DESCRIPTION OF SPECIFIC EMBODIMENTS
Novel fluorescent labels, combinations of fluorescent labels, and their use
in separation systems involving the separation of a plurality of
components are provided. Particularly, the fluorescent labels comprise
pairs of fluorophores, which with one exception where the fluorophores are
the same, involve different fluorophores having overlapping spectra, where
the donor emission overlaps the acceptor absorption, so that there is
energy transfer from the excited fluorophore to the other member of the
pair. It is not essential that the excited fluorophore actually fluoresce,
it being sufficient that the excited fluorophore be able to efficiently
absorb the excitation energy and efficiently transfer it to the emitting
fluorophore.
The donor fluorophores in the different families of fluorophores may be the
same or different, but will be able to be excited efficiently by a single
light source of narrow bandwidth, particularly a laser source. The donor
fluorophores will have significant absorption, usually at least about 10%,
preferably at least about 20% of the absorption maxima within 20 nm of
each other, usually within 10 nm, more usually within 5 nm, of each other.
The emitting or accepting fluorophores will be selected to be able to
receive the energy from donor fluorophores and emit light, which will be
distinctive and detectably different. Therefore, one will be able to
distinguish between the components of the mixture to which the different
labels have been bound. Usually the labels will emit at emission maxima
separated by at least 10 nm, preferably at least 15 nm, and more
preferably at least 20 nm.
Usually the donor fluorophores will absorb in the range of about 350-800
nm, more usually in the range of about 350-600 nm or 500-750 nm, while the
acceptor fluorophores will emit light in the range of about 450-1000 nm,
usually in the range of about 450-800 nm. As will be discussed
subsequently, one may have more than a pair of absorbing molecules, so
that one may have 3 or more molecules, where energy is transferred from
one molecule to the next at higher wavelengths, to greatly increase the
difference in wavelength between absorption and observed emission.

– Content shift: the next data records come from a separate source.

import Summits.QuantumFields.YangMills.Theorems.BalabanUVNodesN15KingModelRungUnit

/-!
# BalabanUVNodes ∕ N15 — THE KING-MODEL RUNG (PART Ϛ): THE BLOCK-FIELD COVARIANCE IDENTITY `(Δ^{(K)})⁻¹ = a_K⁻¹·1 + Q_K C^η Q_K^*` — NE2's UNIT-LAYER KERNEL OF
# THE MODEL IS WHITE NOISE PLUS THE BLOCK-AVERAGED MASSIVE FREE PROPAGATOR, AND THE NOISE PART's TWO-SPACING RATE IS EXACTLY `L^{−2K}∕a`
# (Track A, DAG node N15 = NE2; FAN-OUT v1.1 §N15 s3 «KING-MODEL RUNG … NE2's analogue DECIDED in the model»)

HONEST FRAMING.  Count-neutral (cell `pub-ymgap`, seat `pub-ymgap-dag-n15-e` g31; `--supports stmt-QuantumFields-27366 --as helper` = K3⁸
`SpineGivenEndpointR13SepCoPHV`).  TEMPLATE LITERATURE: C. King, *The U(1) Higgs model. I. The continuum limit*, Commun. Math. Phys. **102** (1986) 649–677
[King1986] — KING's OWN `A = 0` MODEL; the operators are the tree's `effLaplacian` (`Δ^{(k)}`, (2.14)∕(4.5)), `Qmat` (block mean (2.10)), `lapF` (`c(−Δ) + m²`,
(4.4); `B⁻¹ = C^η∕N^d` in the tree's normalisation), `aK` ((2.13)), and the rung's g0 objects `blockCov = (Δ^{(K)})⁻¹`, `blockCovStep` (`…N15KingModelRungUnit`).
NOT Bałaban's `C^{(k)}(Λ)` of [B9] (3.185)–(3.187); NOT a node discharge (N15 is booked through n15-a's knit, untouched here); nothing continuum ∕ ℝ⁴ ∕ OS ∕ mass-gap ∕
Clay.  0 `sorry`; standard axioms; 0 `def`.

THE PRINT AND THE IDENTITY.  King (2.13)–(2.14) p. 653: `G_k = (−Δ^η + m² + a_kQ_k^*Q_k)⁻¹`, `Δ^{(k)} = a_kI − a_k²Q_kG_kQ_k^*`; §4 p. 675 (4.44): `C^η − G^η_K =
C^η(a_KQ^*_KQ_K)G^η_K`, typed in the tree as `King1986.Torus.resolvent_444` with its structural corollary `lapF_inv_transpose_Qmat`: `C^ηQ^*_K = a_KG^η_KQ^*_K·(Δ^{(K)})⁻¹`
(seat n18-b, `King1986/CovarianceQstar`).  Multiplying by `Q_K` and using (2.14) once more gives the WOODBURY form of (2.14) — the covariance of the `k`-fold block
field under the Gaussian block-spin transformation is the block-spin noise plus the block average of the free covariance:
`(Δ^{(K)})⁻¹ = a_K⁻¹·1 + Q_K C^η Q_K^*` (the rung's g0 docstring for `blockCov` states this reading «i.e. `a_K⁻¹ + Q_KC^ηQ_K^*`»; here it is PROVED).  Consequence for
NE2's unit layer in the model (g0 `blockCovUnit`, its rate `blockCov_step_le` from King's (4.39)–(4.41)): the η-difference `(Δ^{(K+1)})⁻¹ − (Δ^{(K)})⁻¹` splits into
the DIAGONAL noise term `(a_{K+1}⁻¹ − a_K⁻¹)·δ_{bb′}` — EXACTLY `L^{−2K}∕a` by (2.13)'s formula for `a_k` — plus the two-spacing difference of the block-averaged free
propagators.

WHAT THIS FILE PROVES (kernel).  §1 ★★ **`inv_aK_succ_sub`** (`a_{k+1}⁻¹ − a_k⁻¹ = L^{−2k}∕a`, every `k`; from the tree's `King1986.inv_aK_add`∕`aK_one`).
§2 ★★★ **`effLaplacian_inv_eq_noise_add_blockAvg`** (`(Δ^{(K)})⁻¹ = a⁻¹•1 + N^d•(Q·B⁻¹·Qᵀ)` as matrices on the unit torus, for `N ≥ 1`, `a > 0`, `m² > 0`, `c = N²`).
§3 (the rung's kernels) ★★ **`blockCov_eq_noise_add_blockAvg`** (`(Δ^{(K)})⁻¹(b, b′) = a_K⁻¹·[b = b′] + N^d·(Q C Qᵀ)(b, b′)`), ★★ **`blockCovStep_eq`** (the unit-layer
η-difference = `(L^{−2K}∕a)·[b = b′]` + the difference of the block-averaged free propagators at the two levels).

HONEST SCOPE.  Identities in King's `A = 0` model on the torus (`c = N²`, i.e. King's `η`-units); nothing is estimated here (the rates remain `blockCov_step_le` ∕
`CovarianceQstarRate`); the block-averaged free propagator's own two-spacing rate is not re-derived.  N15 untouched; counts unmoved.
Locators: [King1986] (2.10) p.653, (2.13)–(2.14) p.653, (2.16)–(2.17) p.653, (4.4)–(4.5) p.670, (4.39)–(4.41) pp.674–675, (4.44)–(4.45) p.675.
-/

noncomputable section

open scoped BigOperators
open Finset Matrix

namespace Summit.QuantumFields.YangMills.BalabanUVNodes.N15KingModelRung

open Literature.MathematicalPhysics.QuantumFieldTheory.Balaban1983to89.B5Prop11Plancherel (Tor fine)
open Literature.MathematicalPhysics.QuantumFieldTheory.King1986 (aK aK_pos aK_one inv_aK_add)
open Literature.MathematicalPhysics.QuantumFieldTheory.King1986.Torus

variable {d : ℕ}

/-! ## §1 King's constants `a_k`: the inverse and its exact two-spacing difference -/

section Constants

/-- ★★ **THE NOISE PART's TWO-SPACING RATE, EXACTLY**: `a_{k+1}⁻¹ − a_k⁻¹ = L^{−2k}∕a` (`L > 1`, `a > 0`; every `k`, including `k = 0` where `a_0⁻¹ = 0`,
`a_1 = a`) — the tree's semigroup letter `King1986.inv_aK_add` at `n = 1` with `aK_one`. [cite: King1986, (2.13) p.653] -/
theorem inv_aK_succ_sub {a L : ℝ} (ha : 0 < a) (hL : 1 < L) (k : ℕ) :
    (aK a L (k + 1))⁻¹ - (aK a L k)⁻¹ = (L ^ (2 * k))⁻¹ / a := by
  rw [inv_aK_add ha hL k 1, aK_one hL]
  ring

end Constants

/-! ## §2 The Woodbury form of (2.14): `(Δ^{(K)})⁻¹ = a⁻¹·1 + Q C Qᵀ` -/

section Identity

variable (N : ℕ) [NeZero N] (M : Fin d → ℕ) [hM : ∀ μ, NeZero (M μ)]

/-- ★★★ **THE BLOCK-FIELD COVARIANCE IDENTITY**: `(Δ^{(K)})⁻¹ = a⁻¹·1 + N^d·(Q B⁻¹ Qᵀ)` — the inverse of King's effective Laplacian `a − a²N^dQA₀⁻¹Qᵀ` is the
block-spin noise `a⁻¹` plus the block average of the massive free covariance `B⁻¹ = (N²(−Δ) + m²)⁻¹` (`N^dB⁻¹ = C^η` in King's normalisation).  From the tree's
(4.44)-corollary `B⁻¹Qᵀ = a·A₀⁻¹Qᵀ(Δ^{(K)})⁻¹` (`lapF_inv_transpose_Qmat`) and (2.14). [cite: King1986, (2.13)–(2.14) p.653, (4.44)–(4.45) p.675] -/
theorem effLaplacian_inv_eq_noise_add_blockAvg (hN1 : 1 ≤ N) {a m2 : ℝ} (ha : 0 < a) (hm : 0 < m2) :
    (effLaplacian N M a ((N : ℝ) ^ 2) m2)⁻¹
      = a⁻¹ • (1 : Matrix (Tor M) (Tor M) ℝ) + ((N : ℝ) ^ d) • (Qmat N M * (lapF (fine N M) ((N : ℝ) ^ 2) m2)⁻¹ * (Qmat N M)ᵀ) := by
  set Δ := effLaplacian N M a ((N : ℝ) ^ 2) m2 with hΔdef
  have hdet : IsUnit Δ.det := (Matrix.isUnit_iff_isUnit_det _).mp (effLaplacian_isUnit N M hN1 ha hm)
  -- (2.14): `(aN^d)•(QA₀⁻¹Qᵀ) = 1 − a⁻¹•Δ`
  have h214 : (a * (N : ℝ) ^ d) • (Qmat N M * (fineOp N M a ((N : ℝ) ^ 2) m2)⁻¹ * (Qmat N M)ᵀ) = 1 - a⁻¹ • Δ := by
    rw [hΔdef, effLaplacian, smul_sub, smul_smul, smul_smul, inv_mul_cancel₀ ha.ne', one_smul,
      show a⁻¹ * (a ^ 2 * (N : ℝ) ^ d) = a * (N : ℝ) ^ d by
        rw [pow_two, mul_assoc, ← mul_assoc a⁻¹, inv_mul_cancel₀ ha.ne', one_mul], sub_sub_cancel]
  -- Woodbury: `N^d•(QB⁻¹Qᵀ) = ((aN^d)•(QA₀⁻¹Qᵀ))·Δ⁻¹ = Δ⁻¹ − a⁻¹•1`
  have key : ((N : ℝ) ^ d) • (Qmat N M * (lapF (fine N M) ((N : ℝ) ^ 2) m2)⁻¹ * (Qmat N M)ᵀ) = Δ⁻¹ - a⁻¹ • (1 : Matrix (Tor M) (Tor M) ℝ) := by
    rw [Matrix.mul_assoc, lapF_inv_transpose_Qmat N M hN1 ha hm, Matrix.mul_smul, smul_smul, ← hΔdef,
      show Qmat N M * ((fineOp N M a ((N : ℝ) ^ 2) m2)⁻¹ * (Qmat N M)ᵀ * Δ⁻¹)
        = (Qmat N M * (fineOp N M a ((N : ℝ) ^ 2) m2)⁻¹ * (Qmat N M)ᵀ) * Δ⁻¹ by simp only [Matrix.mul_assoc],
      mul_comm ((N : ℝ) ^ d) a, ← Matrix.smul_mul, h214, Matrix.sub_mul, Matrix.one_mul, Matrix.smul_mul, Matrix.mul_nonsing_inv _ hdet]
  rw [key, add_sub_cancel]

end Identity

/-! ## §3 The rung's NE2 unit-layer kernel: noise + block-averaged free propagator; the η-difference -/

section Rung

variable (L : ℕ) [NeZero L]

omit [NeZero L] in
/-- ★★ **`(Δ^{(K)})⁻¹(b, b′) = a_K⁻¹·[b = b′] + N^d·(Q_K C Q_Kᵀ)(b, b′)`** for the rung's block covariance `blockCov` (`N = Nf ≥ 1` sites per block side,
`a_K = aK a L K > 0`, `m² > 0`). [cite: King1986, (2.13)–(2.14) p.653, (4.44)–(4.45) p.675] -/
theorem blockCov_eq_noise_add_blockAvg (Nf : ℕ) [NeZero Nf] (hNf : 1 ≤ Nf) (M : Fin (d + 1) → ℕ) [∀ μ, NeZero (M μ)] {a m2 : ℝ} {K : ℕ}
    (haK : 0 < aK a L K) (hm : 0 < m2) (b b' : Tor M) :
    blockCov L Nf M a m2 K b b'
      = (aK a L K)⁻¹ * (if b = b' then 1 else 0)
        + ((Nf : ℕ) : ℝ) ^ (d + 1) * (Qmat Nf M * (lapF (fine Nf M) (((Nf : ℕ) : ℝ) ^ 2) m2)⁻¹ * (Qmat Nf M)ᵀ) b b' := by
  unfold blockCov
  rw [effLaplacian_inv_eq_noise_add_blockAvg Nf M hNf haK hm, Matrix.add_apply, Matrix.smul_apply, Matrix.smul_apply, Matrix.one_apply,
    smul_eq_mul, smul_eq_mul]

/-- ★★ **THE η-DIFFERENCE OF NE2's UNIT-LAYER KERNEL IN THE MODEL, DECOMPOSED**: `(Δ^{(K+1)})⁻¹(b, b′) − (Δ^{(K)})⁻¹(b, b′) = (L^{−2K}∕a)·[b = b′] +
[N′^dQ_{K+1}C^{η′}Q_{K+1}ᵀ − N^dQ_KC^ηQ_Kᵀ](b, b′)` (`N = L^K`, `N′ = L·L^K`; `L ≥ 2`, `a > 0`, `m² > 0`, `K ≥ 1`) — the diagonal block-spin noise converges at the
EXACT rate `L^{−2K}∕a`; the remainder is the two-spacing difference of the block-averaged massive free propagators (King's (4.39)–(4.41) mechanism acts on it).
[cite: King1986, (2.13)–(2.14) p.653, (4.39)–(4.41) pp.674–675, (4.44)–(4.45) p.675] -/
theorem blockCovStep_eq (hL : 2 ≤ L) {a m2 : ℝ} (ha : 0 < a) (hm : 0 < m2) (j : KingVolIndex d) (b b' : Tor (kingVol L j)) :
    haveI := kingVol_neZero L j
    blockCovStep L a m2 j b b'
      = ((L : ℝ) ^ (2 * j.K))⁻¹ / a * (if b = b' then 1 else 0)
        + ((((L ^ 1 * L ^ j.K : ℕ) : ℝ) ^ (d + 1))
              * (Qmat (L ^ 1 * L ^ j.K) (kingVol L j) * (lapF (fine (L ^ 1 * L ^ j.K) (kingVol L j)) (((L ^ 1 * L ^ j.K : ℕ) : ℝ) ^ 2) m2)⁻¹
                  * (Qmat (L ^ 1 * L ^ j.K) (kingVol L j))ᵀ : Matrix (Tor (kingVol L j)) (Tor (kingVol L j)) ℝ) b b'
            - (((L ^ j.K : ℕ) : ℝ) ^ (d + 1))
              * (Qmat (L ^ j.K) (kingVol L j) * (lapF (fine (L ^ j.K) (kingVol L j)) (((L ^ j.K : ℕ) : ℝ) ^ 2) m2)⁻¹
                  * (Qmat (L ^ j.K) (kingVol L j))ᵀ : Matrix (Tor (kingVol L j)) (Tor (kingVol L j)) ℝ) b b') := by
  haveI := kingVol_neZero L j
  have hL1 : (1 : ℝ) < L := by exact_mod_cast (show 1 < L by omega)
  have hLpos : 0 < L := by omega
  have hN1 : 1 ≤ L ^ j.K := Nat.one_le_pow _ _ hLpos
  have hN1' : 1 ≤ L ^ 1 * L ^ j.K := Nat.one_le_iff_ne_zero.mpr (mul_ne_zero (pow_ne_zero _ hLpos.ne') (pow_ne_zero _ hLpos.ne'))
  have haK : 0 < aK a (L : ℝ) j.K := aK_pos ha hL1 j.one_le_K
  have haK' : 0 < aK a (L : ℝ) (j.K + 1) := aK_pos ha hL1 (by omega)
  unfold blockCovStep
  rw [blockCov_eq_noise_add_blockAvg L (L ^ 1 * L ^ j.K) hN1' (kingVol L j) haK' hm b b',
    blockCov_eq_noise_add_blockAvg L (L ^ j.K) hN1 (kingVol L j) haK hm b b', ← inv_aK_succ_sub ha hL1 j.K]
  ring

end Rung

end Summit.QuantumFields.YangMills.BalabanUVNodes.N15KingModelRung

end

The two fluorophores will be joined by a backbone or chain, usually a
polymeric chain, where the distance between the two fluorophores may be
varied. The physics behind the design of the labels is that the transfer
of the optical excitation from the donor to the acceptor depends on
1/R.sup.6, where R is the distance between the two fluorophores. Thus, the
distance must be chosen to provide efficient energy transfer from the
donor to the acceptor through the well-known Foerster mechanism. Thus, the
distance between the two fluorophores as determined by the number of atoms
in the chain separating the two fluorophores can be varied in accordance
with the nature of the chain. Various chains or backbones may be employed,
such as nucleic acids, both DNA and RNA, modified nucleic acids, e.g.
where oxygens may be substituted by sulfur, carbon, or nitrogen,
phosphates substituted by sulfate or carboxylate, etc., polypeptides,
polysaccharides, various groups which may be added stepwise, such as
di-functional groups, e.g. haloamines, or the like. The fluorophores may
be substituted as appropriate by appropriate functionalization of the
various building blocks, where the fluorophore may be present on the
building block during the formation of the label, or may be added
subsequently, as appropriate. Various conventional chemistries may be
employed to ensure that the appropriate spacing between the two
fluorophores is obtained.
The molecular weights of the labels (fluorophores plus the backbone to
which they are linked) will generally be at least about 250 Dal and not
more than about 5,000 Dal, usually not more than about 2,000 Dal. The
molecular weight of the fluorophore will generally be in the range of
about 250 to 1,000 Dal, where the molecular weights of the acceptor-donor
pairs on different labels to be used together will usually not differ by
more than about 20%. The fluorophores may be bound internal to the chain,
at the termini, or one at one terminus and another at an internal site.
The fluorophores may be selected so as to be from a similar chemical
family, such as cyanine dyes, xanthenes or the like. Thus, one could have
the donors from the same chemical family, each donor-acceptor pair from
the same chemical family or each acceptor from the same family.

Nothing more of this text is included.